At $10 a plot, the Canoga Park ARC recently purchased three plots of land at the community gardens located at the Orcutt Ranch Horticultural Center in West Hills, California.

A Salvation Army advisory council board member, Emilia Neudorff, was instrumental in creating and managing the community garden along with the men of the ARC.

“The idea to do a community garden came from my love of gardening,” Neudorff said. “Gardening is a very therapeutic thing for me to do, so I thought maybe it would be a good thing for the men too.”

Neudorff aims to grow fruits and vegetables to take back to the ARC to share and eat. She emphasizes the phrase “redeeming the dirt’,” using the garden as a way to help save lives and give back.

“Redeeming the dirt is a saying that kind of parallels with what the Lord is doing in our lives; he is redeeming our dirt,” Neudorff said.

According to Neudorff, this farming project has been successful for the last few months, providing pride and satisfaction in hard work with biblical lessons to parallel the work.

Daigh Walker_2Opening in March, the men of the Canoga Park ARC have come to the garden every Saturday for two hours to plant, water, and maintain the land. The garden includes a multitude of produce including peppers, tomatoes, green beans, cucumbers, and watermelon.

“I can definitely see our goals starting to be met,” Neudorff said. “I wanted this project to be like a work therapy where the men could just come outdoors and forget their troubles and I can see that happening.”

Daigh Walker, a beneficiary of the ARC for about five months, has worked on the garden since it opened.

“I’ve been here since we broke ground,” Walker said. “We started from the bottom having just seeds and a plot of dirt and now we can make a pot of soup from what we have grown.”

Walker sees the garden as a place to get away from everyday life and an opportunity to work on his hands and knees in the dirt and fresh air.
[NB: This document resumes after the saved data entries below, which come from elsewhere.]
import Summits.QuantumFields.BalabanUV.Beta.EriceRemainderEnclosureHistoryAutonomyComparisonBarrier

/-!
# EriceRemainderEnclosureHistoryAutonomyComparisonBarrierFlow — (E61d) THE ACCELERATED FLOW: the `B′`-flow driven along the base family,
# `1∕k_{m+1}² = 1∕k_m² + B′(S k_{m+1})`, `k_0 = y`, EXISTS from every pin (intermediate values: `z ↦ B′(S z)` is continuous on ]0,γ]), is the
# HIGHEST barrier of (E61a) (every super-solution lies below it, every sub-solution above it), and so the barrier principle is EXACTLY the statement
# «order of the effective β-functions at every pin ⟸ `B (S y) ≤ B′ k` for the accelerated flow `k` from every pin `y`» (`effective_le_all_of_accelerated`)

Cell `pub-balaban`, β-function sub-cell, BINDER row D4 «RemainderConst leaves for Bałaban's split» (`HOME/BINDER-OWNERS.md`; owner lineage `b2b-balaban-beta-an4`;
this file by co-owner #2 lineage `b2b-balaban-beta-d4-p2`, generation 54), β-FLOW TEAM duty (1), FREEZE (0) honoured (def-free; (E48a)'s `tendsto_family` ∕
`family_zero` ∕ `family_mem` ∕ `strictMonoOn_scale` ∕ `le_upper_of_zm`, (E61a)'s `le_of_invSq_le` ∕ `barrier_le` ∕ `effective_le_all_of_barrier`, Mathlib's
`intermediate_value_Icc'` BY NAME; nothing restated).  Sequel of (E61a) `…ComparisonBarrier`; numerics of the accelerated flow (`T ≈ 0.86·Q∕2`, the
`{1, 65536}` tower with `Q∕2 = 1.025 > 1` but `T = 0.88`) in `HOME/b2b-balaban-beta-d4-p2/g54/e61/README.md`.

HONEST FRAMING (page 1, verbatim and binding).  *"Discharging BetaPertH makes Bałaban's UV stability UNCONDITIONAL — a real constructive-QFT result; it is
NOT the continuum limit and NOT the Clay problem."*  THIS FILE DISCHARGES NOTHING OF THE KIND.  Elementary real analysis about ABSTRACT functionals on a box
]0,γ]^ℕ with displayed floors, moduli and signs — hypotheses of a census, not facts; the form, signs and moments of Bałaban's (1.22) limit functional are NOT
PRINTED ([I] p. 298; GAPS G-t4-U2-1∕-2) and NOT asserted.  Row D4 class UNCHANGED (critical-path width 0; instance 0∕1; D4 DISCHARGE NO DATE).  HONEST
DEPENDENCY: continuum YM on T⁴ ⇐ BetaPertH ∧ nine spine estimates (0/9 proved); BetaPertH ⇐ (D1) ∧ (D4) ∧ CAP+tail; G-an2-4 gates asym, D1 and NE2/3/4.

THE POINT (census sense (α); the COMPARISON column of the autonomy row).  (E61a) proved THE STEP from any ONE barrier per pin — a box super-solution `k`
of «the `B′`-flow driven along the base family» with payoff `B(S y) ≤ B′ k` — and used the crudest one, the delayed base trajectory.  Here the barrier
principle is closed canonically.  §1: `z ↦ B′(S z)` is CONTINUOUS on ]0,γ] for every functional `B′` with a zeroth moment, by (E48a)'s continuity of the
family uniformly in the age.  §2: hence the implicit one-step equation `1∕x² = 1∕z² + B′(S x)` has a solution `x ∈ ]0, z]` below every pin (intermediate
values between `x_lo = (1∕z² + U)^{−1∕2}`, `U` the box bound of `B′`, and `z`), and iterating, THE ACCELERATED FLOW EXISTS from every pin
(`exists_accelerated`).  §3: every sub-solution lies above every super-solution from the same pin (`super_le_sub`, the induction of (E61a) `barrier_le`
verbatim) — so the accelerated flow is the HIGHEST barrier and lies below the perturbed trajectory; its payoff is the weakest of all barrier payoffs
(`payoff_accelerated_of_barrier`).  §4: **`effective_le_all_of_accelerated`** — order of the effective β-functions at every pin (hence comparison at any
size) follows from `B(S y) ≤ B′ k` for the accelerated flows alone: THE STEP, a statement about a PAIR of implicit flows with memory, is reduced to ONE
explicit recursion driven by the base family.  Numerically (README) this recursion proves the step exactly when the damped kernel mass `T` is `≤ 1`
(`T ≈ 0.86·Q∕2`), which is also the provable ceiling of every barrier ∕ certificate method.  NOT CLAIMED: uniqueness of the accelerated flow (not needed);
any new trajectory-free class; anything printed.

WHAT IS PROVED ([folklore]; 0 `def`, 0 sorry).  §1 **`continuousOn_effective`**.  §2 `exists_accelerated_step`, **`exists_accelerated`**.  §3 **`super_le_sub`**,
`barrier_le_accelerated`, `payoff_accelerated_of_barrier`.  §4 **`effective_le_all_of_accelerated`**.
-/
noncomputable section
open Filter Topology Finset Set

namespace Summit.QuantumFields.BalabanUV.Beta.EriceRemainderEnclosureHistoryAutonomyComparisonBarrierFlow

open Literature.MathematicalPhysics.QuantumFieldTheory.Balaban1983to89
open Literature.MathematicalPhysics.QuantumFieldTheory.Balaban1983to89.T4BetaStationary
open Literature.MathematicalPhysics.QuantumFieldTheory.Balaban1983to89.T4BetaFlowWellPosed
open Summit.QuantumFields.BalabanUV.Beta.EriceRemainderEnclosureHistoryAutonomyOrder
open Summit.QuantumFields.BalabanUV.Beta.EriceRemainderEnclosureHistoryAutonomyComparisonBarrier
  (le_of_invSq_le barrier_le effective_le_all_of_barrier)

variable {B B' : (ℕ → ℝ) → ℝ} {M M' γ b y : ℝ} {S S' : ℝ → ℕ → ℝ}

/-! ## §1 The memory term read along the base family is continuous in the pin -/

/-- **`z ↦ B′(S z)` IS CONTINUOUS ON ]0,γ]** for the (unique) solution family `S` of a functional `B` with floor `b > 0` and zeroth moment `M ≥ 0`, and
ANY functional `B′` with a zeroth moment `M′ ≥ 0` on the box: pins `g_n → p` give `sup_j |S(g_n) j − S p j| → 0` ((E48a) `tendsto_family`), hence
`|B′(S g_n) − B′(S p)| ≤ M′·sup_j |…| → 0`. [folklore] -/
theorem continuousOn_effective (hb : 0 < b) (hγ : 0 < γ)
    (hB : ∀ u u' : ℕ → ℝ, SeqBox γ u → SeqBox γ u' → ∀ D : ℝ, (∀ j, |u j - u' j| ≤ D) → |B u - B u'| ≤ M * D)
    (hM : 0 ≤ M) (hlo : ∀ u, SeqBox γ u → b ≤ B u)
    (hS : ∀ p, 0 < p → p ≤ γ → SeqBox γ (S p) ∧ MemFlow B p (S p))
    (huniq : ∀ p, 0 < p → p ≤ γ → ∀ u u' : ℕ → ℝ, SeqBox γ u → SeqBox γ u' → MemFlow B p u → MemFlow B p u' → u = u')
    (hB' : ∀ u u' : ℕ → ℝ, SeqBox γ u → SeqBox γ u' → ∀ D : ℝ, (∀ j, |u j - u' j| ≤ D) → |B' u - B' u'| ≤ M' * D) (hM' : 0 ≤ M') :
    ContinuousOn (fun p => B' (S p)) (Ioc 0 γ) := by
  intro p hp
  rw [ContinuousWithinAt, tendsto_iff_seq_tendsto]
  intro g hg
  rw [tendsto_nhdsWithin_iff] at hg
  set g' : ℕ → ℝ := fun n => if p / 2 ≤ g n ∧ g n ≤ γ then g n else p with hg'
  have hgb : ∀ n, p / 2 ≤ g' n ∧ g' n ≤ γ := by
    intro n
    by_cases hc : p / 2 ≤ g n ∧ g n ≤ γ
    · simp only [hg', hc, and_self, if_true]
    · simp only [hg', hc, if_false]; exact ⟨by linarith [hp.1], hp.2⟩
  have hgn : ∀ n, 0 < g' n ∧ g' n ≤ γ := fun n => ⟨(half_pos hp.1).trans_le (hgb n).1, (hgb n).2⟩
  have hev : ∀ᶠ n in atTop, g' n = g n := by
    have h1 : ∀ᶠ n in atTop, p / 2 < g n := (tendsto_order.1 hg.1).1 _ (by linarith [hp.1])
    filter_upwards [h1, hg.2] with n hn1 hn2
    simp only [hg', hn1.le, hn2.2, and_self, if_true]
  have hg't : Tendsto g' atTop (𝓝 p) := hg.1.congr' (hev.mono fun n hn => hn.symm)
  have hunif := (tendsto_family hb hγ hB hM hlo hS huniq hp hgb hg't).2
  -- the values B′(S g′_n) converge to B′(S p)
  have hlim : Tendsto (fun n => B' (S (g' n))) atTop (𝓝 (B' (S p))) := by
    rw [Metric.tendsto_atTop]
    intro ε hε
    have hε' : 0 < ε / (M' + 1) := div_pos hε (by linarith)
    obtain ⟨N, hN⟩ := eventually_atTop.1 (hunif (ε / (M' + 1)) hε')
    refine ⟨N, fun n hn => ?_⟩
    have h1 : |B' (S (g' n)) - B' (S p)| ≤ M' * (ε / (M' + 1)) :=
      hB' _ _ (hS _ (hgn n).1 (hgn n).2).1 (hS p hp.1 hp.2).1 _ (hN n hn)
    have h2 : M' * (ε / (M' + 1)) < ε := by
      have hM1 : (0 : ℝ) < M' + 1 := by linarith
      rw [show M' * (ε / (M' + 1)) = M' * ε / (M' + 1) by ring, div_lt_iff₀ hM1]
      nlinarith
    rw [Real.dist_eq]
    exact lt_of_le_of_lt h1 h2
  refine hlim.congr' ?_
  filter_upwards [hev] with n hn
  simp only [Function.comp, hn]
An electrician by trade, Walker said he has put 45 hours of work into the garden, volunteering as often as he can.

“This project gives me some type of hope that there is community out there,” Walker said. “It’s rewarding to me and I’m proud to be a part of something that is going to help other men not just right now but hopefully for generations.”

Walker is excited to bring his young son to the garden and teach him about planting and harvesting.
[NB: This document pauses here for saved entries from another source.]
import Literature.Topology.FourManifolds.KirbyMovesSurgery
import Literature.Topology.FourManifolds.KirbyMovesIsotopyProofs
import Literature.Topology.FourManifolds.KirbyMovesReverseProofs
import HarnessLib

/-!
# Towards `KirbyEquivalent.nonempty_diffeomorph_holds`: the assembly with leaves (I), (V) discharged

Sibling proof file of `KirbyMovesSurgery.lean`. Of the leaves of the decomposition of Kirby's
theorem ("if" direction, `Literature.Topology.FourManifolds.KirbyEquivalent.nonempty_diffeomorph`) recorded there, (R)
renumbering (`FramedLink.IsSurgery.reindex`, `KirbyMovesProofs.lean`), (I) isotopy
(`FramedLink.IsSurgery.of_isIsotopic_holds`, `KirbyMovesIsotopyProofs.lean`) and (V) reversing a
component (`FramedLink.IsSurgery.reverseComponent_holds`, `KirbyMovesReverseProofs.lean`) are
proved; this file feeds them into the proved assembly theorems, leaving as hypotheses only the
four open leaves (E) `FramedLink.exists_isSurgery`, (U) `FramedLink.IsSurgery.nonempty_diffeomorph`,
(B) `FramedLink.IsBlowDown.isSurgery`, (H) `FramedLink.IsHandleSlide.isSurgery`:

* `Literature.KirbyMove.isSurgery_of_blowDown_handleSlide hbd hhs` — a Kirby move does not change the
  surgered manifold, given (B) and (H);
* `Literature.KirbyEquivalent.nonempty_diffeomorph_of_leaves hex huniq₀ huniq₁ huniq₂ hbd hhs :
  KirbyEquivalent.nonempty_diffeomorph` — the named fact from (E), (U) (three universe instances),
  (B), (H).

Kirby (1978), Thm 1; Kirby (1989), Ch. I §5 Thm 5.1; Juhász (2023), Thm 6.4.

**Deprecation (2026-08-15, named-fact verdict clean-up of `KirbyMoves.lean`).** The named fact
`KirbyEquivalent.nonempty_diffeomorph` is mis-stated (false as stated: the tree's handle slides
`FramedLink.IsHandleSlide` admit collar-crossing bands; see the Errata of `KirbyMoves.lean` and the
§Erratum of `KirbyMovesSurgery.lean`) and now carries the `deprecated` attribute; the corrected
statement is `StrictKirbyEquivalent.nonempty_diffeomorph` (`KirbyMovesStrictHandleSlide.lean`).
Accordingly `KirbyEquivalent.nonempty_diffeomorph_of_leaves` below, which concludes it (from the
mis-stated leaf (H) among others), is deprecated in favour of
`StrictKirbyEquivalent.nonempty_diffeomorph_of_leaves` (string form of the attribute: that file does
not import this one, nor conversely). Statements, proofs and names are unchanged.

**Deprecation (2026-08-15, named-fact verdict clean-up of `KirbyMovesSurgery.lean`).** The leaf (H)
`FramedLink.IsHandleSlide.isSurgery` itself now carries the `deprecated` attribute (verdict of its
tenured fact seat: misstated — false as stated; corrected statement, under a new name because the
correction quantifies over the finer relation `FramedLink.IsStrictHandleSlide`:
`FramedLink.IsStrictHandleSlide.isSurgery`, `KirbyMovesStrictHandleSlide.lean`
[cite: Kirby1989, Ch. I §5 Thm 5.1]). Its remaining live user in this file,
`KirbyMove.isSurgery_of_blowDown_handleSlide` (correct but idle: the hypothesis `hhs : (H)` can
never be fed), is therefore deprecated in favour of `StrictKirbyMove.isSurgery_of_blowDown_handleSlide`
(`KirbyMovesStrictHandleSlide.lean`; string form of the attribute, as above), which also keeps this
file free of deprecation warnings. Statements, proofs and names are unchanged; nothing was added or
removed.

## References

* R. Kirby, *A calculus for framed links in `S³`*, Invent. Math. 45 (1978), 35–56, Thm 1.
  [cite: Kirby1978, Thm 1]
* R. C. Kirby, *The Topology of 4-Manifolds*, LNM 1374 (1989), Ch. I §5 Thm 5.1.
  [cite: Kirby1989, Ch. I §5 Thm 5.1]
* A. Juhász, *Differential and Low-Dimensional Topology* (2023), §6.1, Thm 6.4.
  [cite: Juhasz2023, §6.1 Thm 6.4]
-/

open scoped Manifold ContDiff Topology

noncomputable section

namespace Literature.Topology.FourManifolds

/-- Local notation: `𝔼 n` is the model Euclidean space `EuclideanSpace ℝ (Fin n)`. -/
local notation "𝔼 " n:arg => EuclideanSpace ℝ (Fin n)

universe v w

variable [SphereEmbedding.SmoothnessFacts] [Knot.TubularNbhd.SmoothnessFacts]

/-- **Deprecated (2026-08-15) with its hypothesis, the mis-stated leaf (H)
`FramedLink.IsHandleSlide.isSurgery` (`KirbyMovesSurgery.lean`); use
`StrictKirbyMove.isSurgery_of_blowDown_handleSlide` of `KirbyMovesStrictHandleSlide.lean`.** The
theorem is correct but idle: its hypothesis `hhs : (H)` is false as stated (module docstring of
`KirbyMovesSurgery.lean`, §Erratum), so it can never be fed. **A Kirby move does not change the
surgered manifold**, given the leaves (B) blow-down and (H) handle slide (isotopy, renumbering and
reversal being proved): `KirbyMove.isSurgery_of` fed with `FramedLink.IsSurgery.of_isIsotopic_holds`
and `FramedLink.IsSurgery.reverseComponent_holds`. The statement and proof are unchanged. Kirby
(1989), Ch. I §5 Thm 5.1. [cite: Kirby1989, Ch. I §5 Thm 5.1] -/
@[deprecated "idle: its hypothesis (H) `FramedLink.IsHandleSlide.isSurgery` is mis-stated (false as stated) and deprecated: use Literature.Topology.FourManifolds.StrictKirbyMove.isSurgery_of_blowDown_handleSlide of KirbyMovesStrictHandleSlide.lean (strict handle slides, corrected leaf FramedLink.IsStrictHandleSlide.isSurgery)" (since := "2026-08-15")]
theorem KirbyMove.isSurgery_of_blowDown_handleSlide
    (hbd : FramedLink.IsBlowDown.isSurgery.{v, 0})
    (hhs : FramedLink.IsHandleSlide.isSurgery.{v, 0})
    {L L' : FramedLinkFin} (h : KirbyMove L L')
    {Y : Type v} [TopologicalSpace Y] [T2Space Y] [SecondCountableTopology Y]
    [ChartedSpace (𝔼 3) Y] [IsManifold (𝓡 3) ∞ Y] (hY : L.2.IsSurgery (𝓡 3) Y) :
    L'.2.IsSurgery (𝓡 3) Y :=
  KirbyMove.isSurgery_of FramedLink.IsSurgery.of_isIsotopic_holds
    FramedLink.IsSurgery.reverseComponent_holds hbd hhs h hY

/-- **Deprecated (2026-08-15) with its conclusion, the mis-stated named fact
`KirbyEquivalent.nonempty_diffeomorph` (`KirbyMoves.lean`); use
`StrictKirbyEquivalent.nonempty_diffeomorph_of_leaves` of `KirbyMovesStrictHandleSlide.lean`.** The
theorem is correct but idle: its hypothesis (H) `FramedLink.IsHandleSlide.isSurgery` is false as
stated, and so is its conclusion (module docstring). **Kirby's theorem, "if" direction, from the
four open leaves** (E) existence and (U) uniqueness of surgery on a framed link, (B) blow-down and
(H) handle-slide invariance: `KirbyEquivalent.nonempty_diffeomorph_of` fed with the discharged
leaves (I) `FramedLink.IsSurgery.of_isIsotopic_holds` and (V)
`FramedLink.IsSurgery.reverseComponent_holds`. The statement and proof are unchanged. Kirby (1978),
Thm 1 "if"; Juhász (2023), Thm 6.4. [cite: Kirby1978, Thm 1 "if"] -/
@[deprecated "concludes the mis-stated (false as stated) `KirbyEquivalent.nonempty_diffeomorph` from the mis-stated leaf (H) `FramedLink.IsHandleSlide.isSurgery`: use Literature.Topology.FourManifolds.StrictKirbyEquivalent.nonempty_diffeomorph_of_leaves of KirbyMovesStrictHandleSlide.lean" (since := "2026-08-15")]
theorem KirbyEquivalent.nonempty_diffeomorph_of_leaves
    (hex : FramedLink.exists_isSurgery.{0})
    (huniq₀ : FramedLink.IsSurgery.nonempty_diffeomorph.{0, 0, 0})
    (huniq₁ : FramedLink.IsSurgery.nonempty_diffeomorph.{v, 0, 0})
    (huniq₂ : FramedLink.IsSurgery.nonempty_diffeomorph.{0, w, 0})
    (hbd : FramedLink.IsBlowDown.isSurgery.{0, 0})
    (hhs : FramedLink.IsHandleSlide.isSurgery.{0, 0}) :
    KirbyEquivalent.nonempty_diffeomorph.{v, w} :=
  KirbyEquivalent.nonempty_diffeomorph_of hex huniq₀ huniq₁ huniq₂
    FramedLink.IsSurgery.of_isIsotopic_holds FramedLink.IsSurgery.reverseComponent_holds hbd hhs

end Literature.Topology.FourManifolds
“When my son used to bring his plants and seeds home from school, we would go by the directions on the package or by guessing,” Walker said. “Now, I’ll be able to bring him here and show him how much I’ve learned. I’m gaining so much from this.”

Walker said the best part about working on the garden is being able to work with Neudorff.

“Mrs. Emilia is excellent,” Walker said. “Her heart and mind are in it. She gets it to where the guys can understand how to do it. It’s beautiful how she had brought these men, men with issues, to come back to life and how to put our hearts into something.”

Although the project is still in its early stages, the hope is that it will lead to a new learning experience called “Farm to Table.” Neudorff, along with the men, are planning to use the crops in making jams, jellies, and preserves. The men will not only receive knowledge on how to cook and can fruits, but will also learn the sales and marketing skills needed for a small business venture.

“I’m just very proud of the men,” Neudorff said. “They come out and they work so hard. They just give a lot of what they have to give and they’re just very positive about it.”